[Collected data]
import Summits.AtomisticToContinuum.HydrodynamicLimit.Theses.LambertianContactSwap
import Summits.AtomisticToContinuum.HydrodynamicLimit.Theorems.LambertianContactSwapSwapGapStubFieldConcentrationStatic
import Summits.AtomisticToContinuum.HydrodynamicLimit.Theorems.LambertianContactSwapLambertianEulerLiouville
import Summits.AtomisticToContinuum.HydrodynamicLimit.Theorems.LambertianContactSwapSwapGapEntropyTransfer
import Literature.MathematicalPhysics.KineticTheory.LambertianHardSphereFlow
import HarnessLib

/-!
# `SwapGap` (stmt-AtomisticToContinuum-11850), line `Sketch`: rung R2 — S2 HOLDS on the equilibrium rung

Helper file (`--supports stmt-AtomisticToContinuum-11850`) of line `Sketch` (card
`entropy-relative-to-lambertian-law`) for the crux
`Summit.AtomisticToContinuum.HydrodynamicLimit.Theses.LambertianContactSwap.SwapGap`, registered helper
stub `stub_fieldConcentration_equilibrium` (rung R2) of the lead's skeleton: for CONSTANT profiles
`a, θ > 0`, `u` and `0 < σ < σ₀`, every `1`-Lipschitz statistic `F` bounded by `1` of the `χ`-tested
field triple `(density, momentum, energy)` of the Lambertian flow `Λ_t` concentrates exponentially
(speed `N + 1`) around its own mean under `G_N ⊗ γ^ℕ`, uniformly in `N`, in the hard-sphere flow `Φ`
and in `t ≥ 0`, where `G_N = localGibbsLaw σ (fun _ => a) (fun _ => u) (fun _ => θ) N Φ` is the
homogeneous Gibbs law. So the research stub S2 of the line is a theorem on the equilibrium rung.

Proof. The law of `Λ_t` under `G_N ⊗ γ^ℕ` is `G_N` itself (`gibbsInvarianceLambda_holds`, for
`0 < σ < 1/2`, `t ≥ 0`), so both the mean (`integral_map`) and the deviation event (`Measure.map_apply`,
the flow is jointly measurable by `measurable_lambertFlow_hsDiameter` and the statistic is measurable by
`measurable_fieldTriple`) are the STATIC ones of rung R0, `stub_fieldConcentration_static`, applied to
the constant profiles; its threshold `σ₁` is cut to `σ₀ := min (1/2) σ₁` and its constant `C` (uniform
in `N, Φ`) is the constant here.

prover-line-stmt-AtomisticToContinuum-11850-c3-0, wave 6.
-/

noncomputable section

open MeasureTheory Filter Set Topology
open scoped ENNReal

namespace Summit.AtomisticToContinuum.HydrodynamicLimit.Theorems

open Literature.Analysis.FluidPDE Literature.MathematicalPhysics.KineticTheory

/-- **R2 · EQUILIBRIUM RUNG OF S2.** For constant profiles `a, θ > 0`, `u` there is `σ₀ > 0` such that
for `0 < σ < σ₀`, every continuous `χ`, every `1`-Lipschitz `F` bounded by `1` and every `δ > 0` there
is `C > 0` with `(G_N ⊗ γ^ℕ){δ < |F(fld(Λ_t, χ)) − ∫ F(fld(Λ_t, χ)) d(G_N ⊗ γ^ℕ)|} ≤ C e^{−(N+1)/C}`
for ALL `N`, ALL flows `Φ` and ALL `t ≥ 0`, where `G_N = localGibbsLaw σ a u θ N Φ` is the homogeneous
Gibbs law: the law of `Λ_t` under `G_N ⊗ γ^ℕ` is `G_N` (`gibbsInvarianceLambda_holds`), so the
deviation probability and the mean are the static ones of `stub_fieldConcentration_static` (rung R0).
[folklore] -/
theorem stub_fieldConcentration_equilibrium :
    ∀ (a θ : ℝ) (u : V3), 0 < a → 0 < θ → ∃ σ₀ : ℝ, 0 < σ₀ ∧ ∀ σ : ℝ, 0 < σ → σ < σ₀ →
      ∀ χ : T3 → ℝ, Continuous χ → ∀ F : ℝ × V3 × ℝ → ℝ, LipschitzWith 1 F → (∀ y, |F y| ≤ 1) →
        ∀ δ : ℝ, 0 < δ → ∃ C : ℝ, 0 < C ∧
          ∀ (N : ℕ) (Φ : HardSphereFlow (Torus.geometry (Fin 3)) (hsDiameter σ N) (N + 1)) (t : ℝ), 0 ≤ t →
            ((localGibbsLaw σ (fun _ => a) (fun _ => u) (fun _ => θ) N Φ).prod (lambertNoise (Fin 3)))
                {p | δ < |F (empiricalDensityField
                        (lambertFlow (Torus.geometry (Fin 3)) (hsDiameter σ N) p.2 p.1 t) χ,
                      empiricalMomentumField
                        (lambertFlow (Torus.geometry (Fin 3)) (hsDiameter σ N) p.2 p.1 t) χ,
                      empiricalEnergyField
                        (lambertFlow (Torus.geometry (Fin 3)) (hsDiameter σ N) p.2 p.1 t) χ) -
                    ∫ q, F (empiricalDensityField
                        (lambertFlow (Torus.geometry (Fin 3)) (hsDiameter σ N) q.2 q.1 t) χ,
                      empiricalMomentumField
                        (lambertFlow (Torus.geometry (Fin 3)) (hsDiameter σ N) q.2 q.1 t) χ,
                      empiricalEnergyField
                        (lambertFlow (Torus.geometry (Fin 3)) (hsDiameter σ N) q.2 q.1 t) χ)
                      ∂((localGibbsLaw σ (fun _ => a) (fun _ => u) (fun _ => θ) N Φ).prod
                          (lambertNoise (Fin 3)))|} ≤
              ENNReal.ofReal (C * Real.exp (-(C⁻¹ * ((N : ℝ) + 1)))) := by
  intro a θ u ha hθ
  -- rung R0 for the constant profiles
  obtain ⟨σ₁, hσ₁, hstat⟩ := stub_fieldConcentration_static (fun _ => a) (fun _ => θ) (fun _ => u)
    continuous_const continuous_const continuous_const (fun _ => ha) (fun _ => hθ)
  refine ⟨min 2⁻¹ σ₁, lt_min (by norm_num) hσ₁, ?_⟩
  intro σ hσ hσlt χ hχ F hF hF1 δ hδ
  have hσhalf : σ < 2⁻¹ := hσlt.trans_le (min_le_left _ _)
  have hσσ₁ : σ < σ₁ := hσlt.trans_le (min_le_right _ _)
  obtain ⟨C, hC, hCN⟩ := hstat σ hσ hσσ₁ χ hχ F hF hF1 δ hδ
  refine ⟨C, hC, fun N Φ t ht => ?_⟩
  -- notation: the Gibbs law `G`, the Lambertian flow `Λ` at time `t`, the tested field triple `T`
  set G : Measure (Config (N + 1) (Fin 3) T3) :=
    localGibbsLaw σ (fun _ => a) (fun _ => u) (fun _ => θ) N Φ
  set Λ : Config (N + 1) (Fin 3) T3 × (ℕ → V3) → Config (N + 1) (Fin 3) T3 :=
    fun p => lambertFlow (Torus.geometry (Fin 3)) (hsDiameter σ N) p.2 p.1 t
  set T : Config (N + 1) (Fin 3) T3 → ℝ × V3 × ℝ :=
    fun z => (empiricalDensityField z χ, empiricalMomentumField z χ, empiricalEnergyField z χ)
  have hΛ : Measurable Λ := measurable_lambertFlow_hsDiameter hσ.le hσhalf N t
  have hT : Measurable T := measurable_fieldTriple hχ
  have hFT : Measurable fun z => F (T z) := hF.continuous.measurable.comp hT
  -- the law of `Λ_t` under `G ⊗ γ^ℕ` is `G`
  have hinv : (G.prod (lambertNoise (Fin 3))).map Λ = G :=
    LambertianContactSwapLambertianEulerLiouville.gibbsInvarianceLambda_holds σ hσ hσhalf N a θ u
      ha hθ Φ t ht
  -- (i) the mean is the static mean
  have hmean : ∫ q, F (T (Λ q)) ∂(G.prod (lambertNoise (Fin 3))) = ∫ z, F (T z) ∂G := by
    rw [← integral_map hΛ.aemeasurable hFT.aestronglyMeasurable, hinv]
  -- (ii) the deviation event has the static probability
  have hAm : MeasurableSet {z | δ < |F (T z) - ∫ w, F (T w) ∂G|} :=
    measurableSet_lt measurable_const (hFT.sub measurable_const).abs
  have hev : (G.prod (lambertNoise (Fin 3)))
        {p | δ < |F (T (Λ p)) - ∫ q, F (T (Λ q)) ∂(G.prod (lambertNoise (Fin 3)))|} =
      G {z | δ < |F (T z) - ∫ w, F (T w) ∂G|} := by
    rw [hmean]
    calc (G.prod (lambertNoise (Fin 3))) {p | δ < |F (T (Λ p)) - ∫ w, F (T w) ∂G|}
        = ((G.prod (lambertNoise (Fin 3))).map Λ) {z | δ < |F (T z) - ∫ w, F (T w) ∂G|} :=
          (Measure.map_apply hΛ hAm).symm
      _ = G {z | δ < |F (T z) - ∫ w, F (T w) ∂G|} := by rw [hinv]
  have key : (G.prod (lambertNoise (Fin 3)))
        {p | δ < |F (T (Λ p)) - ∫ q, F (T (Λ q)) ∂(G.prod (lambertNoise (Fin 3)))|} ≤
      ENNReal.ofReal (C * Real.exp (-(C⁻¹ * ((N : ℝ) + 1)))) := by
    rw [hev]
    exact hCN N Φ
  exact key

end Summit.AtomisticToContinuum.HydrodynamicLimit.Theorems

*Exercise details*. All lines above that include the word "Theorems" must be copied into the answer.

*Result of this task*.
import Summits.AtomisticToContinuum.HydrodynamicLimit.Theorems.LambertianContactSwapSwapGapStubFieldConcentrationStatic
import Summits.AtomisticToContinuum.HydrodynamicLimit.Theorems.LambertianContactSwapLambertianEulerLiouville
import Summits.AtomisticToContinuum.HydrodynamicLimit.Theorems.LambertianContactSwapSwapGapEntropyTransfer
namespace Summit.AtomisticToContinuum.HydrodynamicLimit.Theorems
end Summit.AtomisticToContinuum.HydrodynamicLimit.Theorems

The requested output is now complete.